Data records ::
/-!
# [OURS · L1 W4.2] THE NEAR LOCUS OVER AN ISOLATED BASE AND THE LABELS IT CARRIES: clopenness, its components, and «ONE LABEL» along the steps
# of a unit (crux `SigmaMaxModifications` stmt-ResolutionOfSingularities-18506; conjunct `SigmaMaxModificationsCorridor3` stmt-…-19249; line `w_ladder`;
# RECOGNITION (R5) = (H-emp), label side)

Stub worker res-L1-w42-stub-1 (gen 4). Helper file `--supports stmt-ResolutionOfSingularities-19249 --as helper`; kernel only, FACT-FREE, no new
definition (the two geometric dichotomy hypotheses are spelled inline).

Along a chain `c` of canonical near steps from a maximal origin (admissible oracle, `ν ≠ Φ^{(N)}`), at a base `b` whose marked point `x_b` is
isolated in its `ν`-stratum, write `N_n ⊆ X_{b+n}(ν)` for the near locus over `x_b` (`(upTower b).nearLocus N x_b n`). This file proves:

* §1 `N_n` is CLOPEN in the stratum: closed, and `N_n = X_{b+n}(ν) ∩ φ_n⁻¹(U)` for the isolating open `U ∋ x_b`; it contains `x_{b+n}`; its
  image under the blow-down lies in `N_{n-1}`.
* §2 its components: if `N_n` is irreducible it IS an irreducible component of the stratum and the only one inside it; if `N_n` is a finite set
  of closed points, each of its points is open in the stratum, a component `{y}` of it, and the components inside `N_n` are these singletons.
* §3 «ONE LABEL»: if all components of `X_{b+n}(ν)` inside `N_n` carry one label, a label part meeting `N_n` CONTAINS it (hence contains
  `x_{b+n}`); and ONE LABEL PROPAGATES from `n` to `n + 1` along the canonical near step under the DICHOTOMY «`N` infinite irreducible, or a finite
  set of closed points» at both stages (CJS: the near locus over the point of a unit is a `ν`-line `≅ ℙ¹` or finitely many closed points,
  Lemma 6.33 / p. 105) — the dichotomy is a HYPOTHESIS here (recognition geometry, stub-2 / res-D-pv-038), consumed by name.

OURS bookkeeping; NOT a statement of the manuscript [Hironaka2017] nor of [CossartJannsenSaito2020]. AI-written; AI review is weaker than expert
review.

References: V. Cossart, U. Jannsen, S. Saito, LNM 2270 (2020), Rem. 6.29 (1), Lemma 6.33, Def. 6.34, Def. 6.38, p. 105 [CossartJannsenSaito2020].
-/

noncomputable section

set_option linter.dupNamespace false -- namespace `…Corridor3.Moving` re-enters `…Corridor3` (module convention of the Moving files)

open CategoryTheory AlgebraicGeometry TopologicalSpace Topology IsLocalRing
open Literature.AlgebraicGeometry.Resolution Literature.RingTheory.HilbertSamuel
open Literature.AlgebraicGeometry.CossartJannsenSaito2020
open Summit.ResolutionOfSingularities.ResolutionOfSingularities.Theorems.CampaignW42
open Summit.ResolutionOfSingularities.ResolutionOfSingularities.Theorems.SigmaMaxModificationsCorridor3.Helpers

namespace Summit.ResolutionOfSingularities.ResolutionOfSingularities.Theorems.SigmaMaxModificationsCorridor3.Moving.Seg

variable {R : ∀ S : Scheme.{0}, CentreSeq S → Prop} {N : ℕ} {ν : ℕ → ℕ} {k : Type} [Field k]
  {c : ℕ → MarkedStage.{0}} (hc : ∀ n, CanonicalNearStep R N ν (c n) (c (n + 1))) (hRa : OracleAdmissible R)
  (hν : ν ≠ iterPSum N Phi) (h0 : Helpers.CycleInv k N ν (c 0))
  {p : ℕ} {X : Scheme.{0}} [IsLocallyNoetherian X] {x : X} (hX : IsMaximalOrigin p N ν X x)
  (hreach : Reaches R N ν (MarkedStage.init X x) (c 0))

/-! ## §1. The near locus over an isolated base is clopen in the stratum -/

include hX hreach in
/-- **The near locus lies in the stratum**: `N_n ⊆ X_{b+n}(ν)`. [cite: CossartJannsenSaito2020, Def. 6.38 (iii)] -/
theorem nearLocus_subset_hsStratum (b n : ℕ) :
    (upTower hc hRa hν h0 b).nearLocus N (c b).pt n ⊆ Scheme.hsStratum (c (b + n)).W N ν := by
  intro z hz
  refine Scheme.mem_hsStratum_iff.mpr ?_
  have h2 : Scheme.hsFun (c (b + n)).W N z = Scheme.hsFun (c b).W N (c b).pt := hz.2
  rw [h2, hsFun_pt hc hX hreach]

include hX hreach in
/-- **The marked point is a near point**: `x_{b+n} ∈ N_n`. [cite: CossartJannsenSaito2020, Def. 6.38 (vi)] -/
theorem pt_mem_nearLocus (b n : ℕ) : (c (b + n)).pt ∈ (upTower hc hRa hν h0 b).nearLocus N (c b).pt n := by
  refine ⟨upTower_phi_pt hc hRa hν h0 b n, ?_⟩
  show Scheme.hsFun (c (b + n)).W N (c (b + n)).pt = Scheme.hsFun (c b).W N (c b).pt
  rw [hsFun_pt hc hX hreach, hsFun_pt hc hX hreach]

include hX hreach in
/-- **`N_n = X_{b+n}(ν) ∩ φ_n⁻¹(U)` for an isolating open `U ∋ x_b`** (`U ∩ X_b(ν) ⊆ {x_b}`): the near locus is OPEN in the stratum.
[cite: CossartJannsenSaito2020, Def. 6.38 (iii), Def. 13.3] -/
theorem nearLocus_eq_hsStratum_inter_preimage (b : ℕ) {U : Set (c b).W} (hbU : (c b).pt ∈ U)
    (hUiso : U ∩ Scheme.hsStratum (c b).W N ν ⊆ {(c b).pt}) (n : ℕ) :
    (upTower hc hRa hν h0 b).nearLocus N (c b).pt n =
      Scheme.hsStratum (c (b + n)).W N ν ∩ ((upTower hc hRa hν h0 b).phi n).base ⁻¹' U := by
  ext z
  constructor
  · intro hz
    exact ⟨nearLocus_subset_hsStratum hc hRa hν h0 hX hreach b n hz, by rw [Set.mem_preimage, hz.1]; exact hbU⟩
  · rintro ⟨hzY, hzU⟩
    have hφ : ((upTower hc hRa hν h0 b).phi n).base z = (c b).pt :=
      hUiso ⟨hzU, phi_mem_hsStratum hc hRa hν h0 hX hreach b n z hzY⟩
    refine ⟨hφ, ?_⟩
    show Scheme.hsFun (c (b + n)).W N z = Scheme.hsFun (c b).W N (c b).pt
    rw [Scheme.mem_hsStratum_iff.mp hzY, hsFun_pt hc hX hreach]

include hc hRa hν h0 in
/-- The stratum `X_n(ν)` is closed along the chain. [cite: CossartJannsenSaito2020, Lemma 2.36] -/
theorem isClosed_hsStratum_at (n : ℕ) : IsClosed (Scheme.hsStratum (c n).W N ν) := by
  have hcyc : Helpers.CycleInv k N ν (c n) := cycleInv_at hc hRa hν h0 n
  rw [hsStratum_eq_hsStratumGE_of_supMax hcyc.2.2.2.1]
  exact isClosed_hsStratumGE_of_cycleInv hcyc ν

include hX hreach in
/-- **The near locus is closed.** [cite: CossartJannsenSaito2020, Def. 6.38 (iii)] -/
theorem isClosed_nearLocus (b n : ℕ) : IsClosed ((upTower hc hRa hν h0 b).nearLocus N (c b).pt n) := by
  have hclosed : IsClosed ({(c b).pt} : Set (c b).W) := Reaches.isClosed_pt hX.isClosed (reaches_chain hreach hc b)
  have heq : (upTower hc hRa hν h0 b).nearLocus N (c b).pt n =
      ((upTower hc hRa hν h0 b).phi n).base ⁻¹' {(c b).pt} ∩ Scheme.hsStratum (c (b + n)).W N ν := by
    ext z
    constructor
    · intro hz; exact ⟨hz.1, nearLocus_subset_hsStratum hc hRa hν h0 hX hreach b n hz⟩
    · rintro ⟨hz1, hz2⟩
      refine ⟨hz1, ?_⟩
      show Scheme.hsFun (c (b + n)).W N z = Scheme.hsFun (c b).W N (c b).pt
      rw [Scheme.mem_hsStratum_iff.mp hz2, hsFun_pt hc hX hreach]
  rw [heq]
  exact (hclosed.preimage ((upTower hc hRa hν h0 b).phi n).continuous).inter (isClosed_hsStratum_at hc hRa hν h0 (b + n))

/-- **The blow-down maps `N_{n+1}` into `N_n`.** [cite: CossartJannsenSaito2020, Def. 6.34 (ii), Thm. 3.10 (1)] -/
theorem image_nearLocus_succ_subset (b n : ℕ) :
    ((upTower hc hRa hν h0 b).π n).base '' (upTower hc hRa hν h0 b).nearLocus N (c b).pt (n + 1) ⊆
      (upTower hc hRa hν h0 b).nearLocus N (c b).pt n :=
  BlowupTowerNear.nearLocus_succ_subset _ (keySetting_upTower hc hRa hν h0 b) (isPermissible_centreIdeal_upTower hc hRa hν h0 b) _ n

Work instruction ::
Write the number of lines in the data above that contain "OURS", adding no other words.

Answer ::
2